There was some significant bias in the histogram from my previous post: the data from all years were lumped together. This is important because as of 2003 (when the Vic Clapham medal was introduced) the final cutoff for the Comrades Marathon was extended from 11:00 to 12:00. In 2000 they also applied an extended cutoff.
I have consequently partitioned the data according to “strict” and “extended” cutoffs.
novices$extended = factor(novices$year == 2000 | novices$year >= 2003,
labels = c("Strict Cutoff", "Extended Cutoff"))
This paints a much more representative picture of the distribution of finish times now that the race has been extended to 12 hours.
The allocation of medals is complicated by the fact that new medals have been introduced at different times over recent years.

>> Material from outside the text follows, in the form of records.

import Summits.ValiantsHypothesis.ValiantsHypothesis.Theorems.LacunarySymmetroidMatrixDescartesFiniteSectorPairSumMasks

/-!
# `MatrixDescartes` — line «finite»: `σ(20,5) = 6648` finite core, kernel slices (part I)

HONEST FRAMING.  Object-search cell `pub-symmetroid`, seat val-sym-door-p5 g13.  HELPER of the crux item `stmt-ValiantsHypothesis-18050` with NO closure claim and no statement about
pencils: SLICES (value #2 of the sorted positive values in a range) of the pruned enumeration behind `HypRootLawAt 20 5 6648` (transfer in
`…FiniteSectorSectorCeilingTwentyFive`), in the WALKER shape of `…FiniteSectorIterMasksWalk`: every slice is one Bool term (raw `Nat.rec` walkers over the
candidates of each level, children of a prefix = an interval by the monotone alive guard, `20`-fold sums as lagged raw-recursor iterates of the shift-or step, the last
level incremental over the cached prefix masks), `decide +kernel`.  The whole enumeration has 5 302 654 live prefixes.  Nothing here bears on the crux, the doors, or `VP ≠ VNP`.
[folklore] Gap-rule / sieve bookkeeping plus a finite enumeration; no citation is load-bearing.
-/

-- `Summit.ValiantsHypothesis.ValiantsHypothesis.…` repeats a component by the D-0017 layout
-- (single-conjunct summit), which the `dupNamespace` linter flags; the name is mandated.
set_option linter.dupNamespace false

namespace Summit.ValiantsHypothesis.ValiantsHypothesis.Theorems.LacunarySymmetroidMatrixDescartes.FiniteSector

set_option synthInstance.maxSize 2000000 in
set_option synthInstance.maxHeartbeats 2000000 in
set_option maxHeartbeats 4000000 in
set_option maxRecDepth 100000 in
/-- **Finite core of `σ(20,5) = 6648`, slice: value #2 in `[16, 17)`** (201 329 live prefixes; the pruned nested enumeration of the sorted
value lists as ONE Bool walker term — raw `Nat.rec` levels, lagged raw-recursor `20`-fold sum masks, incremental last level; `decide` in the kernel). [folklore] -/
theorem sectorWalk_twenty_five_s2_16_17 :
    (@Nat.rec (fun _ => ℕ → Bool) (fun _ => true) (fun (_ : ℕ) (ih : ℕ → Bool) (a : ℕ) => cond ((Nat.ble (6648 + 2) a || Nat.beq (Nat.mod (Nat.div (Nat.lor (@Nat.rec (fun _ => ℕ) ((fun (E : ℕ) => @List.rec ℕ (fun _ => ℕ) 0 (fun (x : ℕ) (_ : List ℕ) (acc : ℕ) => Nat.lor acc (Nat.shiftLeft E x)) [0]) 1) (fun (_ acc : ℕ) => (fun (E : ℕ) => @List.rec ℕ (fun _ => ℕ) 0 (fun (x : ℕ) (_ : List ℕ) (acc : ℕ) => Nat.lor acc (Nat.shiftLeft E x)) [0]) acc) 19) (Nat.div (@Nat.rec (fun _ => ℕ) ((fun (E : ℕ) => @List.rec ℕ (fun _ => ℕ) 0 (fun (x : ℕ) (_ : List ℕ) (acc : ℕ) => Nat.lor acc (Nat.shiftLeft E x)) [0]) 1) (fun (_ acc : ℕ) => (fun (E : ℕ) => @List.rec ℕ (fun _ => ℕ) 0 (fun (x : ℕ) (_ : List ℕ) (acc : ℕ) => Nat.lor acc (Nat.shiftLeft E x)) [0]) acc) 19) 2)) (Nat.pow 2 (a - 2))) 2) 1)) (((@Nat.rec (fun _ => ℕ → Bool) (fun _ => true) (fun (_ : ℕ) (ih : ℕ → Bool) (b : ℕ) => cond ((Nat.ble (6648 + 2) b || Nat.beq (Nat.mod (Nat.div (Nat.lor (@Nat.rec (fun _ => ℕ) ((fun (E : ℕ) => @List.rec ℕ (fun _ => ℕ) 0 (fun (x : ℕ) (_ : List ℕ) (acc : ℕ) => Nat.lor acc (Nat.shiftLeft E x)) [0, a]) 1) (fun (_ acc : ℕ) => (fun (E : ℕ) => @List.rec ℕ (fun _ => ℕ) 0 (fun (x : ℕ) (_ : List ℕ) (acc : ℕ) => Nat.lor acc (Nat.shiftLeft E x)) [0, a]) acc) 19) (Nat.div (@Nat.rec (fun _ => ℕ) ((fun (E : ℕ) => @List.rec ℕ (fun _ => ℕ) 0 (fun (x : ℕ) (_ : List ℕ) (acc : ℕ) => Nat.lor acc (Nat.shiftLeft E x)) [0, a]) 1) (fun (_ acc : ℕ) => (fun (E : ℕ) => @List.rec ℕ (fun _ => ℕ) 0 (fun (x : ℕ) (_ : List ℕ) (acc : ℕ) => Nat.lor acc (Nat.shiftLeft E x)) [0, a]) acc) 19) 2)) (Nat.pow 2 (b - 2))) 2) 1)) (((@Nat.rec (fun _ => ℕ → Bool) (fun _ => true) (fun (_ : ℕ) (ih : ℕ → Bool) (c : ℕ) => cond ((Nat.ble (6648 + 2) c || Nat.beq (Nat.mod (Nat.div (Nat.lor (@Nat.rec (fun _ => ℕ) ((fun (E : ℕ) => @List.rec ℕ (fun _ => ℕ) 0 (fun (x : ℕ) (_ : List ℕ) (acc : ℕ) => Nat.lor acc (Nat.shiftLeft E x)) [0, a, b]) 1) (fun (_ acc : ℕ) => (fun (E : ℕ) => @List.rec ℕ (fun _ => ℕ) 0 (fun (x : ℕ) (_ : List ℕ) (acc : ℕ) => Nat.lor acc (Nat.shiftLeft E x)) [0, a, b]) acc) 19) (Nat.div (@Nat.rec (fun _ => ℕ) ((fun (E : ℕ) => @List.rec ℕ (fun _ => ℕ) 0 (fun (x : ℕ) (_ : List ℕ) (acc : ℕ) => Nat.lor acc (Nat.shiftLeft E x)) [0, a, b]) 1) (fun (_ acc : ℕ) => (fun (E : ℕ) => @List.rec ℕ (fun _ => ℕ) 0 (fun (x : ℕ) (_ : List ℕ) (acc : ℕ) => Nat.lor acc (Nat.shiftLeft E x)) [0, a, b]) acc) 19) 2)) (Nat.pow 2 (c - 2))) 2) 1)) (((@Nat.rec (fun _ => ℕ → Bool) (fun _ => true) (fun (_ : ℕ) (ih : ℕ → Bool) (g : ℕ) => cond ((Nat.ble (6648 + 2) g || Nat.beq (Nat.mod (Nat.div (Nat.lor (@Nat.rec (fun _ => ℕ) ((fun (E : ℕ) => @List.rec ℕ (fun _ => ℕ) 0 (fun (x : ℕ) (_ : List ℕ) (acc : ℕ) => Nat.lor acc (Nat.shiftLeft E x)) [0, a, b, c]) 1) (fun (_ acc : ℕ) => (fun (E : ℕ) => @List.rec ℕ (fun _ => ℕ) 0 (fun (x : ℕ) (_ : List ℕ) (acc : ℕ) => Nat.lor acc (Nat.shiftLeft E x)) [0, a, b, c]) acc) 19) (Nat.div (@Nat.rec (fun _ => ℕ) ((fun (E : ℕ) => @List.rec ℕ (fun _ => ℕ) 0 (fun (x : ℕ) (_ : List ℕ) (acc : ℕ) => Nat.lor acc (Nat.shiftLeft E x)) [0, a, b, c]) 1) (fun (_ acc : ℕ) => (fun (E : ℕ) => @List.rec ℕ (fun _ => ℕ) 0 (fun (x : ℕ) (_ : List ℕ) (acc : ℕ) => Nat.lor acc (Nat.shiftLeft E x)) [0, a, b, c]) acc) 19) 2)) (Nat.pow 2 (g - 2))) 2) 1)) (((!(Nat.beq (Nat.mod (Nat.lor (@Nat.rec (fun _ => ℕ) 1 (fun (k acc : ℕ) => Nat.lor (@Nat.rec (fun _ => ℕ) ((fun (E : ℕ) => @List.rec ℕ (fun _ => ℕ) 0 (fun (x : ℕ) (_ : List ℕ) (acc : ℕ) => Nat.lor acc (Nat.shiftLeft E x)) [0, a, b, c]) 1) (fun (_ acc : ℕ) => (fun (E : ℕ) => @List.rec ℕ (fun _ => ℕ) 0 (fun (x : ℕ) (_ : List ℕ) (acc : ℕ) => Nat.lor acc (Nat.shiftLeft E x)) [0, a, b, c]) acc) k) (Nat.shiftLeft acc g)) 20) (Nat.div (@Nat.rec (fun _ => ℕ) 1 (fun (k acc : ℕ) => Nat.lor (@Nat.rec (fun _ => ℕ) ((fun (E : ℕ) => @List.rec ℕ (fun _ => ℕ) 0 (fun (x : ℕ) (_ : List ℕ) (acc : ℕ) => Nat.lor acc (Nat.shiftLeft E x)) [0, a, b, c]) 1) (fun (_ acc : ℕ) => (fun (E : ℕ) => @List.rec ℕ (fun _ => ℕ) 0 (fun (x : ℕ) (_ : List ℕ) (acc : ℕ) => Nat.lor acc (Nat.shiftLeft E x)) [0, a, b, c]) acc) k) (Nat.shiftLeft acc g)) 20) 2)) (2 ^ 6648)) (2 ^ 6648 - 1)) || (!(Nat.beq (Nat.mod (Nat.div (@Nat.rec (fun _ => ℕ) 1 (fun (k acc : ℕ) => Nat.lor (@Nat.rec (fun _ => ℕ) ((fun (E : ℕ) => @List.rec ℕ (fun _ => ℕ) 0 (fun (x : ℕ) (_ : List ℕ) (acc : ℕ) => Nat.lor acc (Nat.shiftLeft E x)) [0, a, b, c]) 1) (fun (_ acc : ℕ) => (fun (E : ℕ) => @List.rec ℕ (fun _ => ℕ) 0 (fun (x : ℕ) (_ : List ℕ) (acc : ℕ) => Nat.lor acc (Nat.shiftLeft E x)) [0, a, b, c]) acc) k) (Nat.shiftLeft acc g)) 20) (2 ^ 6649)) 2) 1) && (!(Nat.beq (Nat.mod (Nat.div (@Nat.rec (fun _ => ℕ) 1 (fun (k acc : ℕ) => Nat.lor (@Nat.rec (fun _ => ℕ) ((fun (E : ℕ) => @List.rec ℕ (fun _ => ℕ) 0 (fun (x : ℕ) (_ : List ℕ) (acc : ℕ) => Nat.lor acc (Nat.shiftLeft E x)) [0, a, b, c]) 1) (fun (_ acc : ℕ) => (fun (E : ℕ) => @List.rec ℕ (fun _ => ℕ) 0 (fun (x : ℕ) (_ : List ℕ) (acc : ℕ) => Nat.lor acc (Nat.shiftLeft E x)) [0, a, b, c]) acc) k) (Nat.shiftLeft acc g)) 20) (2 ^ 6648)) 2) 1) || !(Nat.beq (Nat.mod (Nat.div (@Nat.rec (fun _ => ℕ) 1 (fun (k acc : ℕ) => Nat.lor (@Nat.rec (fun _ => ℕ) ((fun (E : ℕ) => @List.rec ℕ (fun _ => ℕ) 0 (fun (x : ℕ) (_ : List ℕ) (acc : ℕ) => Nat.lor acc (Nat.shiftLeft E x)) [0, a, b, c]) 1) (fun (_ acc : ℕ) => (fun (E : ℕ) => @List.rec ℕ (fun _ => ℕ) 0 (fun (x : ℕ) (_ : List ℕ) (acc : ℕ) => Nat.lor acc (Nat.shiftLeft E x)) [0, a, b, c]) acc) k) (Nat.shiftLeft acc g)) 20) (2 ^ 6650)) 2) 1))))) && ih (g + 1)) true) (6652 - (c + 1)) (c + 1))) && ih (c + 1)) true) (6652 - (b + 1)) (b + 1))) && ih (b + 1)) true) ((17 - ((a + 1) + (16 - (a + 1))))) (((a + 1) + (16 - (a + 1)))))) && ih (a + 1)) true) (6652 - (1)) (1)) = true := by
  decide +kernel

end Summit.ValiantsHypothesis.ValiantsHypothesis.Theorems.LacunarySymmetroidMatrixDescartes.FiniteSector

Specifically, the Bill Rowan medal was first awarded in 2000, then the Vic Clapham medal was introduced in 2003 and, finally, 2007 saw the first Wally Hayward medals.
novices$period = cut(novices$year, breaks = c(1900, 2000, 2003, 2007, 3000), right = FALSE,
labels = c("before 2000", "2000 to 2002", "2003 to 2006", "after 2007"))

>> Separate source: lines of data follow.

/-- The rows of the junction block (wires only). [cite: AboulkerEtAl2019, proof of Thm. 6 (p. 6 L17)] -/
def juncCv : JuncIx → (V × V → ℝ)
  | Sum.inl k => Pi.single (ι (juncWirePairs[k]).1, ι (juncWirePairs[k]).2) 1 -
      Pi.single (ι (juncWirePairs[k]).1, ι (juncWirePairs[k]).1) 1
  | Sum.inr k => Pi.single (ι (juncWirePairs[k]).2, ι (juncWirePairs[k]).1) 1 -
      Pi.single (ι (juncWirePairs[k]).2, ι (juncWirePairs[k]).2) 1

/-- Right-hand sides of the junction rows (all `0`). [cite: AboulkerEtAl2019, proof of Thm. 6 (p. 5 L53 – p. 6 L19), crossover gadget — this file's NAND/XOR version, not the printed one] -/
def juncRhs : JuncIx → ℝ := fun _ => 0

variable {G ι}

/-- Wire pairs are constrained pairs. [cite: AboulkerEtAl2019, proof of Thm. 6 (p. 5 L53 – p. 6 L19), crossover gadget — this file's NAND/XOR version, not the printed one] -/
private theorem crossWirePair_mem (k : Fin crossWirePairs.length) : crossWirePairs[k] ∈ crossEdges :=
  List.mem_append_left _ (List.getElem_mem _)

omit [Fintype V] [DecidableEq V] [DecidableRel G.Adj] in
/-- The four cycle edges of a gate are edges of `G`. [cite: AboulkerEtAl2019, proof of Thm. 6 (p. 5 L53 – p. 6 L19), crossover gadget — this file's NAND/XOR version, not the printed one] -/
private theorem crossGate_adj (hadj : ∀ e ∈ crossEdges, G.Adj (ι e.1) (ι e.2)) (k : Fin crossGates.length) :
    G.Adj (ι (crossGates[k]).1) (ι (crossGates[k]).2.1) ∧
      G.Adj (ι (crossGates[k]).2.1) (ι (crossGates[k]).2.2.1) ∧
      G.Adj (ι (crossGates[k]).2.2.1) (ι (crossGates[k]).2.2.2) ∧
      G.Adj (ι (crossGates[k]).2.2.2) (ι (crossGates[k]).1) := by
  obtain ⟨h1, h2, h3, h4⟩ := mem_gateEdges (List.getElem_mem (l := crossGates) k.2)
  exact ⟨hadj _ (List.mem_append_right _ h1), hadj _ (List.mem_append_right _ h2),
    hadj _ (List.mem_append_right _ h3), hadj _ (List.mem_append_right _ h4)⟩

/-- **(V) Validity**: every row of the crossover block is valid on every generator `corVec G b`, as soon
as the constrained pairs are edges of `G`. [cite: AboulkerEtAl2019, proof of Thm. 6 (p. 6 L3 "originate from valid inequalities")] -/
theorem cross_valid (hadj : ∀ e ∈ crossEdges, G.Adj (ι e.1) (ι e.2)) (r : CrossIx) (b : V → Bool) :
    crossCv ι r ⬝ᵥ corVec G b ≤ crossRhs r := by
  rcases r with k | k | k
  · exact wire_dotProduct_corVec_le b (hadj _ (crossWirePair_mem k))
  · exact wire_dotProduct_corVec_le b (hadj _ (crossWirePair_mem k)).symm
  · obtain ⟨h1, h2, h3, h4⟩ := crossGate_adj hadj k
    exact nandRow_valid G h1 h2 h3 h4 b

/-- **(V) Validity** of the junction rows. [cite: AboulkerEtAl2019, proof of Thm. 6 (p. 6 L17)] -/
theorem junc_valid (hadj : ∀ e ∈ juncEdges, G.Adj (ι e.1) (ι e.2)) (r : JuncIx) (b : V → Bool) :
    juncCv ι r ⬝ᵥ corVec G b ≤ juncRhs r := by
  rcases r with k | k
  · exact wire_dotProduct_corVec_le b (hadj _ (List.getElem_mem _))
  · exact wire_dotProduct_corVec_le b (hadj _ (List.getElem_mem _)).symm

/-- Two tight wire rows on an edge give equal Boolean values. [cite: AboulkerEtAl2019, proof of Thm. 6 (p. 6 L17–19)] -/
private theorem bool_eq_of_wire_rows {u v : V} (h : G.Adj u v) (b : V → Bool)
    (h1 : (Pi.single (u, v) (1 : ℝ) - Pi.single (u, u) 1) ⬝ᵥ corVec G b = 0)
    (h2 : (Pi.single (v, u) (1 : ℝ) - Pi.single (v, v) 1) ⬝ᵥ corVec G b = 0) : b u = b v := by
  have a1 := (wire_dotProduct_corVec_eq_zero_iff b h).1 h1
  have a2 := (wire_dotProduct_corVec_eq_zero_iff b h.symm).1 h2
  cases hu : b u <;> cases hv : b v <;> simp_all

end Rows


/-! ### (L) completeness and (D) soundness of the crossover block -/

section CrossBlock

variable {V : Type} [Fintype V] [DecidableEq V] {G : SimpleGraph V} [DecidableRel G.Adj] {ι : Cell → V}

/-- Along every wire pair the LIFT table takes equal values. [cite: AboulkerEtAl2019, proof of Thm. 6 (p. 5 L53 – p. 6 L19), crossover gadget — this file's NAND/XOR version, not the printed one] -/
private theorem crossWire_val : ∀ x y : Bool,
    (crossWirePairs.all fun pq => crossVal pq.1 x y == crossVal pq.2 x y) = true := by decide

/-- At every gate the LIFT table satisfies the NAND relation (and the output wire is constant).
[cite: AboulkerEtAl2019, proof of Thm. 6 (p. 5 L53 – p. 6 L19), crossover gadget — this file's NAND/XOR version, not the printed one] -/
private theorem crossGate_val : ∀ x y : Bool,
    (crossGates.all fun g => (crossVal g.2.2.1 x y == crossVal g.2.2.2 x y) &&
      (crossVal g.2.2.2 x y == !(crossVal g.1 x y && crossVal g.2.1 x y))) = true := by decide

/-- The LIFT table at the ports and readout cells: row value on left/right/`rdA`, column value on
top/bottom/`rdB`. [cite: AboulkerEtAl2019, proof of Thm. 6 (p. 5 L53 – p. 6 L19), crossover gadget — this file's NAND/XOR version, not the printed one] -/
theorem crossVal_ports : ∀ x y : Bool, crossVal left x y = x ∧ crossVal right x y = x ∧
    crossVal top x y = y ∧ crossVal bot x y = y ∧ crossVal rdA x y = x ∧ crossVal rdB x y = y := by
  decide

/-- **(L) Completeness of the crossover block**: the explicit assignment `crossVal · x y` (transported by
`ι`) makes every row tight. [cite: AboulkerEtAl2019, proof of Thm. 6 (p. 6 L14–19) — for this file's gadget] -/
theorem cross_lift (hadj : ∀ e ∈ crossEdges, G.Adj (ι e.1) (ι e.2)) (x y : Bool) (b : V → Bool)
    (hb : ∀ c : Cell, b (ι c) = crossVal c x y) (r : CrossIx) :
    crossCv ι r ⬝ᵥ corVec G b = crossRhs r := by
  rcases r with k | k | k
  · have hv := List.all_eq_true.1 (crossWire_val x y) _ (List.getElem_mem k.2)
    rw [beq_iff_eq] at hv
    refine (wire_dotProduct_corVec_eq_zero_iff b (hadj _ (crossWirePair_mem k))).2 ?_
    rw [hb, hb]
    intro h
    exact hv ▸ h
  · have hv := List.all_eq_true.1 (crossWire_val x y) _ (List.getElem_mem k.2)
    rw [beq_iff_eq] at hv
    refine (wire_dotProduct_corVec_eq_zero_iff b (hadj _ (crossWirePair_mem k)).symm).2 ?_
    rw [hb, hb]
    intro h
    exact hv.symm ▸ h
  · obtain ⟨h1, h2, h3, h4⟩ := crossGate_adj hadj k
    have hv := List.all_eq_true.1 (crossGate_val x y) _ (List.getElem_mem k.2)
    simp only [Bool.and_eq_true, beq_iff_eq] at hv
    refine ((nandRow_tight_iff G h1 h2 h3 h4 b).2 ⟨?_, ?_⟩).1
    · rw [hb, hb]; exact hv.1
    · rw [hb, hb, hb]; exact hv.2

/-- The Boolean core of the crossover: three XORs of four NANDs each transmit `(a, b)` to the right / top
ports. [folklore] -/
private theorem cross_bool (a bb c m1 p1 q1 m2 p2 q2 m3 p3 q3 ap bp : Bool)
    (h0 : m1 = !(a && bb)) (h1 : p1 = !(a && m1)) (h2 : q1 = !(bb && m1)) (h3 : c = !(p1 && q1))
    (h4 : m3 = !(a && c)) (h5 : p3 = !(a && m3)) (h6 : q3 = !(c && m3)) (h7 : bp = !(p3 && q3))
    (h8 : m2 = !(c && bb)) (h9 : p2 = !(c && m2)) (h10 : q2 = !(bb && m2)) (h11 : ap = !(p2 && q2)) :
    ap = a ∧ bp = bb := by
  subst h0 h1 h2 h3 h4 h5 h6 h7 h8 h9 h10 h11
  revert a bb
  decide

novice.medals = table(novices$medal, novices$period)
novice.medals = scale(novice.medals, scale = colSums(novice.medals), center = FALSE) * 100
options(digits = 1)
(novice.medals = t(novice.medals))
Gold Wally Hayward Silver Bill Rowan Bronze Vic Clapham
before 2000 0.07 0.00 4.80 0.00 95.13 0.00
2000 to 2002 0.09 0.00 2.66 12.76 84.49 0.00
2003 to 2006 0.15 0.00 4.05 17.51 47.63 30.66
after 2007 0.08 0.03 2.60 12.28 46.40 38.62
Currently around 46% of novices get a Bronze medal while slightly fewer, about 37%, get a Vic Clapham medal. A significant fraction, just over 12%, achieve a Bill Rowan, while only 2.6% get a Silver medal. The number of Wally Hayward and Gold medals among novices is very small indeed.
Acknowledgement
Thanks to Daniel for pointing out this issue!